KGI and BBE particles show high bioavailability and are virtually nontoxic, not causing local or systemic adverse effects in laboratory animals.11
A product similar to the KGI particle, ie, the ISCOM particle has been tested in more than 1000 humans as an adjuvant for vaccines and is in human phase III clinical trials for this indication.11
Thus, the combination of low toxicity, very high bioavailability, and high stability already observed in preclinical studies and in humans (Dr Karin Lövgren-Bengtsson, Isconova AB) indicates a favorable therapeutic index and the possibility of a rapid advancement to clinical testing in cancer.
In addition to the potential use of nanoparticulate QS as stand alone anticancer drug, there are prospects for synergy between KGI and BBE as well as a number of registered cancer drugs eg, docetaxel and fludarabine (). Besides direct pharmacodynamic interactions at the level of the tumor cell, the well documented adjuvant immunological effect of the QS particles11
might also augment the overall anticancer effect. Furthermore the KGI and BBE nanoparticles should also be explored as potential carriers for established anticancer drugs as they can be incorporated into the particles by various techniques24
as being successfully used commercially for delivery of vaccine antigens.11
There are other potential clinical applications of the particulate saponins. The nanoparticles may be targeted to the tumor cells by inserting tumor-targeting molecules, potentially increasing the selectivity of drug delivery, hence increasing the therapeutic index. This principle is illustrated by incorporating envelope proteins from respiratory viruses into particles, rendering enhanced delivery to the common mucosal immune system after intranasal mode of administration as described by Hu and colleagues.13
ISCOMs supplied with the DD portion of protein A of Staphylococcus aureus
are targeting B cells.11
KGI supplied with the DD portion should target B cell lymphoma. The use of monoclonal anti-bodies attached to the particles recognizing specific surface structures on tumor cells is a device for targeting.
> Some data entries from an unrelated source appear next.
import Mathlib
import HarnessLib
import Literature.MathematicalPhysics.QuantumFieldTheory.ConstructiveQFTWave0
import Literature.MathematicalPhysics.QuantumFieldTheory.LatticeGaugeProofs
import Summits.Ventures.LatticeQCDFlow.Exactness.LatticeSiteResampling
import Summits.Ventures.LatticeQCDFlow.Exactness.LatticeCoordAvg
import Summits.Ventures.LatticeQCDFlow.Scaling.AutoregressiveGaugeRedundancy
import Summits.Ventures.LatticeQCDFlow.Scaling.AutoregressiveGaugeRedundancyWilson

/-!
# LatticeQCDFlow / Scaling — gauge redundancy of the autoregressive context, IV: the links of a
# forest are jointly Haar; generated first, their exact conditionals are identically one

HONEST FRAMING: exact (Metropolis-corrected) sampling algorithms for lattice gauge theory;
figures of merit are autocorrelation/cost numbers at stated couplings and volumes; no
continuum-physics claim.

Venture `LatticeQCDFlow` (cell pub-lqcd), topic `Scaling`, FANOUT row 30 (lean-1, GEN-15) — OUR WORK,
fourth file on THEORY-2.md §4 row C5 for GAUGE links (I mechanism `AutoregressiveGaugeRedundancy`, II
Wilson plaquette-mate witness, III matchings).  The autoregressive face of maximal-tree gauge fixing
(M. Creutz, *Quarks, gluons and lattices* (1983) Ch. 9 — "links on a tree are pure gauge"; the tree's
`Scaling/LatticeTreeGauge` has the INTEGRATED form `∫ w = ∫ w(U[T ↦ 1])` for the comb), in MARGINAL
form and for EVERY forest:

* §1 the TOWER step **`coordAvg_insert_eq_of_forall_update`**: if the partial marginal `A_s F`
  (`Exactness.coordAvg`) of a bounded measurable `F` does not read the link `ℓ ∉ s`, then integrating
  `ℓ` as well changes nothing: `A_{insert ℓ s} F = A_s F` (redraw one coordinate, tree
  `Exactness.integral_pi_eq_integral_integral_update'`, + Fubini).
* §2 FORESTS by PRUNING CERTIFICATE (def-free): a list of (link, site) pairs `(ℓ_1,x_1), …, (ℓ_k,x_k)`
  such that `x_m` is an endpoint of the non-loop `ℓ_m` touched by NO LATER `ℓ_n`, `n > m` (every forest
  of links admits one — peel leaves — and every such list is a forest).
  **`coordAvg_forest_const`**: for a gauge-invariant bounded measurable `F`, the marginal
  `A_{(ℓ_1…ℓ_k)ᶜ} F` — a function of `U_{ℓ_1}, …, U_{ℓ_k}` only — is CONSTANT (burial of the leaf
  `ℓ_1` at `x_1`, file I, then the tower step, then induction), and equals `∫ F d(⊗Haar)`
  (`coordAvg_forest_eq_integral`, total mass from file II): **the links of a forest are jointly Haar
  distributed and independent under every lattice gauge theory `F · ⊗Haar`**.
* §3 THE AUTOREGRESSIVE READING: **`arConditional_forest_eq_one`** — generate the links of a forest
  in any order; the exact conditional density of each of them given the ones before,
  `A_s F / A_{insert a s} F`, is IDENTICALLY `1` (`∫F ≠ 0`): Haar, context EMPTY — while the symbolic
  (plaquette-sharing, fill-neighbourhood) context grows with the forest.  On `(ℤ/L)^d` a spanning tree
  has `L^d − 1` links: the first `L^d − 1` steps of such a sampler carry no information at all.
* §4 the Wilson instance (`[SecondCountableTopology G]`, continuous `ρ`, any real `β`):
  `wilson_coordAvg_forest_eq_integral`, **`wilson_arConditional_forest_eq_one`**.

READING (value-free, for THEORY-2 §4 C5 / T2-AF): in link variables the exact autoregressive context
of a lattice gauge theory is EMPTY along any generated forest (up to `L^d − 1` consecutive steps on
the torus), for every compact gauge group, representation and coupling; the graph-theoretic
(fill-neighbourhood) count of C5 / T2-AF (a) over-counts by the whole forest.  A faithful count must
be made for gauge-invariant content (e.g. the cotree links given a maximal tree, whose conditionals
read closed-loop holonomies).  NOT CLAIMED: anything about the conditionals of cotree links (the
first link closing a cycle reads exactly the holonomy of that cycle — expected, not typed); any lower
bound; any number of ours.  Elementary over the tree; no definition is introduced; nothing is cited as
a fact; no `sorry`.
-/

noncomputable section

namespace Summit.Ventures.LatticeQCDFlow.Theory2.Autoregressive

open MeasureTheory Function
open Literature.MathematicalPhysics.QuantumFieldTheory
open Summit.Ventures.LatticeQCDFlow.Exactness

variable {d L N : ℕ} {G : Type*}

/-! ## §1 The tower step: integrating a link the marginal does not read changes nothing -/

section Tower

variable [MeasurableSpace G] (μ : Measure G) [IsProbabilityMeasure μ]

omit [MeasurableSpace G] in
/-- Gluing along `insert ℓ s` after redrawing `ℓ` is gluing along `s` into the updated retained
configuration (`ℓ ∉ s`). [ours] -/
theorem piecewise_insert_update [NeZero L] {s : Finset (Edge d L)} {ℓ : Edge d L} (hℓ : ℓ ∉ s)
    (V U : GaugeConfig d L G) (v : G) :
    (insert ℓ s).piecewise (update V ℓ v) U = s.piecewise V (update U ℓ v) := by
  funext e
  by_cases he : e = ℓ
  · subst he
    simp [Finset.piecewise_eq_of_notMem _ _ _ hℓ]
  · by_cases hes : e ∈ s
    · simp [Finset.piecewise_eq_of_mem _ _ _ hes,
        Finset.piecewise_eq_of_mem _ _ _ (Finset.mem_insert_of_mem hes), he]
    · have : e ∉ insert ℓ s := by simp [he, hes]
      simp [Finset.piecewise_eq_of_notMem _ _ _ hes, Finset.piecewise_eq_of_notMem _ _ _ this, he]

/-- **The tower step.**  If `A_s F` does not read the link `ℓ ∉ s` at `U` (`A_s F (U[ℓ ↦ h]) = A_s F U`
for all `h`), then `A_{insert ℓ s} F (U) = A_s F (U)`, for bounded measurable `F` and any product of
copies of a probability measure `μ` on `G`: redraw the `ℓ`-coordinate of the integrated sample first
(tree `integral_pi_eq_integral_integral_update'`), swap the integrals (Fubini), and use the
hypothesis inside. [ours] -/
theorem coordAvg_insert_eq_of_forall_update [NeZero L] {s : Finset (Edge d L)} {ℓ : Edge d L}
    (hℓ : ℓ ∉ s) {F : GaugeConfig d L G → ℝ} (hF : Measurable F) (hFb : ∃ C, ∀ U, |F U| ≤ C)
    {U : GaugeConfig d L G} (hind : ∀ h : G, coordAvg μ s F (update U ℓ h) = coordAvg μ s F U) :
    coordAvg μ (insert ℓ s) F U = coordAvg μ s F U := by
  obtain ⟨C, hC⟩ := hFb
  have huniv : (fun _ : Edge d L => μ) ℓ Set.univ ≠ 0 := by simp
  -- integrability of the glued integrand and of its two-variable version
  have hm1 : Measurable fun V : GaugeConfig d L G => F ((insert ℓ s).piecewise V U) :=
    hF.comp ((measurable_piecewise_prod (insert ℓ s)).comp (measurable_const.prodMk measurable_id))
  have hint1 : Integrable (fun V : GaugeConfig d L G => F ((insert ℓ s).piecewise V U))
      (Measure.pi fun _ : Edge d L => μ) :=
    Integrable.mono' (integrable_const C) hm1.aestronglyMeasurable
      (ae_of_all _ fun V => by rw [Real.norm_eq_abs]; exact hC _)
  have hm2 : Measurable fun p : GaugeConfig d L G × G => F (s.piecewise p.1 (update U ℓ p.2)) := by
    refine hF.comp ?_
    refine measurable_pi_iff.2 fun e => ?_
    by_cases hes : e ∈ s
    · simp only [Finset.piecewise_eq_of_mem _ _ _ hes]
      exact (measurable_pi_apply e).comp measurable_fst
    · simp only [Finset.piecewise_eq_of_notMem _ _ _ hes]
      by_cases he : e = ℓ
      · subst he
        simp only [update_self]
        exact measurable_snd
      · simp only [update_of_ne he]
        exact measurable_const
  have hint2 : Integrable (fun p : GaugeConfig d L G × G => F (s.piecewise p.1 (update U ℓ p.2)))
      ((Measure.pi fun _ : Edge d L => μ).prod μ) :=
    Integrable.mono' (integrable_const C) hm2.aestronglyMeasurable
      (ae_of_all _ fun p => by rw [Real.norm_eq_abs]; exact hC _)
  -- redraw `ℓ`, swap, use the hypothesis
  calc coordAvg μ (insert ℓ s) F U
      = ∫ V, ∫ v, F ((insert ℓ s).piecewise (update V ℓ v) U) ∂μ
          ∂Measure.pi fun _ : Edge d L => μ := by
        unfold coordAvg
        rw [integral_pi_eq_integral_integral_update' (fun _ : Edge d L => μ) ℓ huniv hint1]
        simp
    _ = ∫ V, ∫ v, F (s.piecewise V (update U ℓ v)) ∂μ ∂Measure.pi fun _ : Edge d L => μ := by
        simp only [piecewise_insert_update hℓ]
    _ = ∫ v, ∫ V, F (s.piecewise V (update U ℓ v)) ∂(Measure.pi fun _ : Edge d L => μ) ∂μ :=
        integral_integral_swap hint2
    _ = ∫ v, coordAvg μ s F (update U ℓ v) ∂μ := rfl
    _ = coordAvg μ s F U := by
        simp only [hind]
        rw [integral_const, smul_eq_mul, Measure.real, measure_univ, ENNReal.toReal_one, one_mul]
In conclusion, QS saponin formulated into nanoparticles represents a potential new mechanistic category of anticancer drugs fundamentally different from standard cytotoxic drugs by being considerably more selective and also by stimulating differentiation. Furthermore, as drug carriers, the particles with inborn cancer cell-killing and immune-stimulating properties create interesting prospects for synergism with integrated standard anticancer compounds.